Синий в золотых разводах город казался круглым. По чернильному полотну неба растекались пятна облаков – темные, чернее ночи, и нежно-голубые, как пыль на Млечном пути. Невозможно яркие точки звезд высекали изумрудные искры и, напитавшись влаги, тоже растекались. Рыжие фонари с разбегу бросались в Днепр и тонули, ведомые болотными огнями речных забегаловок. На пустынной Набережной, словно зачарованные водой, застыли две маленькие фигурки. В причудливой игре света мне показалось, что на одной из них, той, что слева, надета шляпа, на полях которой, как на праздничном пироге, красуется множество зажженных свечей. Но нет, ореол потух.
Круги по воде, круги звезд, круги руин; круг цирка – со Старого моста не увидишь. И жизнь была бы идеально круглой и прекрасной, если бы не саднило застрявшее где-то между ребрами чувство тревоги. Маленькое и кудлатое, оно обнаружилось в тот самый момент, когда такси, деликатно касаясь деревьев по обочинам, остановилось у едва различимых ворот. Пока мы ехали по ухабистой улице, где за заборами в подушках бурьяна тонули седые головы капусты, я не отводил глаз от спящей Жужи. Так паршиво я себя не чувствовал еще никогда. В моей накаленной голове какой-то бонвиван давал последнее представление. Был аншлаг: в проходах, между креслами, у засыпанной цветами сцены стояли, взмокшая галерка сидела сама у себя на руках, из лож, как флаги в день независимости, свешивались дамы в вечерних платьях, кавалеры, галантно поддерживая их за щиколотки, исподтишка любовались изгибами не по-женски мускулистых спин. Все кричали, тыкали пальцами и лорнетами, с галерки неслось улюлюканье. Кто-то напыщенный и невидимый гремел со сцены: «Виновен или нет? А если да, то какое понесет наказание?» Топот, гомон, свист. «А может, еще не поздно? Может, можно еще передумать?» – донеслось из-за кулис, но тут такси остановилось, приехали, сколько я вам должен, Жужа, просыпайся, вам помочь, нет спасибо, осторожно, совсем темно, всего доброго, и вам того же, и даже галерке стало ясно, что передумывать поздно.

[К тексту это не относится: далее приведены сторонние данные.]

/-!
# LINE B49 — the FIXED partner curves, X: `c₂(W₇₈₄) = 4` EXACTLY, `Tam(W₇₈₄) = 8`, and the discharge
# of the Tamagawa leaf `X049Partner784TamagawaEight` (W-A5 with NO Tamagawa input left)

Cell `bsd-goldfeld`, seat `bsd-goldfeld-s1p-c301` (prover, gen 6); TARGET v5.5 §2 c301 (g) W-A5; support for
item `stmt-BirchSwinnertonDyer-19140`. HONEST FRAMING: kernel theorems about the explicit global minimal model
`W₇₈₄ = [0, −21, 0, 112, 0]` of `49a1^{(−1)}`; nothing about BSD; not in the Theses cone.

WHAT IS PROVED. Files VIII/IX left exactly one bit open: the tree's Step-7 fact for type `Iₙ*` records
only `c₂ ∈ {2, 4}`, so `Tam(W₇₈₄) ∈ {4, 8}` and the printed value `8` was the NAMED INPUT
`X049Partner784TamagawaEight` (file VII). Here that bit is computed IN THE KERNEL, by rational points:
on the `2`-adically normalised minimal model `J = (1, 0, −1, 0) • W₇₈₄ = [−2, −22, 0, 112, 0]` (the
`I₄*` normal form: `a₁ ∈ 𝔪`, `2 ∥ a₂`, `a₃ ∈ 𝔪²`, `a₄ ∈ 𝔪³`, `a₆ ∈ 𝔪⁴`) the three points
`T = (0, 0)`, `g = (8, 16)` (the image of `g₇₈₄ = (8, 8)`) and `g + T = (14, 0)` all have both
coordinates in `𝔪 = 2ℤ₂`, hence reduce to the singular point `(0, 0)` and lie OUTSIDE `J₀(ℚ₂)`
(`LocalIndex.not_hasNonsingularReduction_some`). If the index `[J(ℚ₂) : J₀(ℚ₂)]` were `2`, the
non-trivial coset would contain `T`, `g` and `g + T`, forcing it to contain `0` — absurd; with
`LocalIndex.index_mem_of_normalForm_Istar_succ` (`∈ {2, 4}`) the index is `4`, and by
`LocalIndex.localTamagawaNumber_eq_index_of_smul_eq_baseChange` (any minimal `ℤ₂`-model computes the local
Tamagawa number; minimality of `J` at `2` is file III's Kraus test, transported by `isMinimalAt_translate`
and `isMinimalAt_iff_isMinimal_padic`) **`c₂(W₇₈₄) = 4`** (`localTamagawaNumber_padic_W784_two`). With
file IX's assembly (`tamagawaProduct_eq_prod` over the places `2, 7` of `ℤ`, `c₇ = 2`):
**`tamagawaProduct_W784 : Tam(W₇₈₄) = 8`**, i.e. **`x049Partner784TamagawaEight_holds`** — the leaf of
file VII is DISCHARGED, and W-A5 «BSD₂(784) exact by name» now holds granted only bsd.S31 and Modularity
(`leadingLCoeff_W784`). References: [Silverman1994] IV.9.4 Step 7 and Table 4.1 (component group
`(ℤ/2)²` or `ℤ/4` for `Iₙ*`; here `ℤ/2 × ℤ/2`, classes `0, T, g, g + T`); [SilvermanAEC2009] VII.1.3(b),
VII.2.1, VII.6; [CremonaAlgorithms1997] Table 1 (N = 784: `c₂ = 4`, `c₇ = 2`).
-/

noncomputable section

open scoped Classical NumberField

Накрапывал дождь, фонари не горели. Такси, потоптавшись на месте, как огромный светляк, берущий разгон, растаяло в темноте. Я до сих пор с ненавистью вспоминаю и эту желтую колымагу, и ее монументального шофера со взглядом лукавого всезнайки, и весь тот путь – неоновый кошмар, – который мы вместе преодолели. Расплачиваясь, я нагнулся к шоферу: он был в высоких желтых сапогах. Эти сапоги, вкупе с фальшивым «вам помочь» и сардонической складкой у маленького тонкого рта, сделали воспоминания о том вечере невыносимыми.
Я не мог разглядеть Жужиного лица, хоть она и стояла рядом. Во влажном воздухе, как капля, которая никак не решится упасть, а все набухает и набухает, повис вопрос, который она должна была задать и все не задавала, и, измученный ожиданием, только чтоб освободиться, я готов был сам задать его, когда она, наконец, произнесла:
– Мы где?
– Ты только успокойся…
– Я спрашиваю, куда ты меня привез?
– К себе домой.
– Зачем?
– Я же говорил, я хочу помочь тебе…
– Нет, это невозможно! Я схожу с ума.
– Давай зайдем на минутку. Посмотришь, как я живу…
– Ты маньяк?
– Ну почему сразу маньяк…
– А что тогда?
– Я же говорю…
– Ты запираешь меня в комнате, врешь про начальство, дерешься, заманиваешь в какую-то дыру, где даже звук собственного голоса кажется диким, и все это – не переставая талдычить о непонятной и никому не нужной помощи. И ты утверждаешь, что не псих?
– Давай посмотрим на это под иным углом…
– И ты все время врешь. Ты патологический врун.
– Послушай, зайдем ко мне, всего на минутку. Просто поговорим. Глупо стоять под дождем, на холоде, где даже лиц друг друга невозможно разглядеть…
– Я еду домой. Который час? – По шороху я понял, что она копается в сумке.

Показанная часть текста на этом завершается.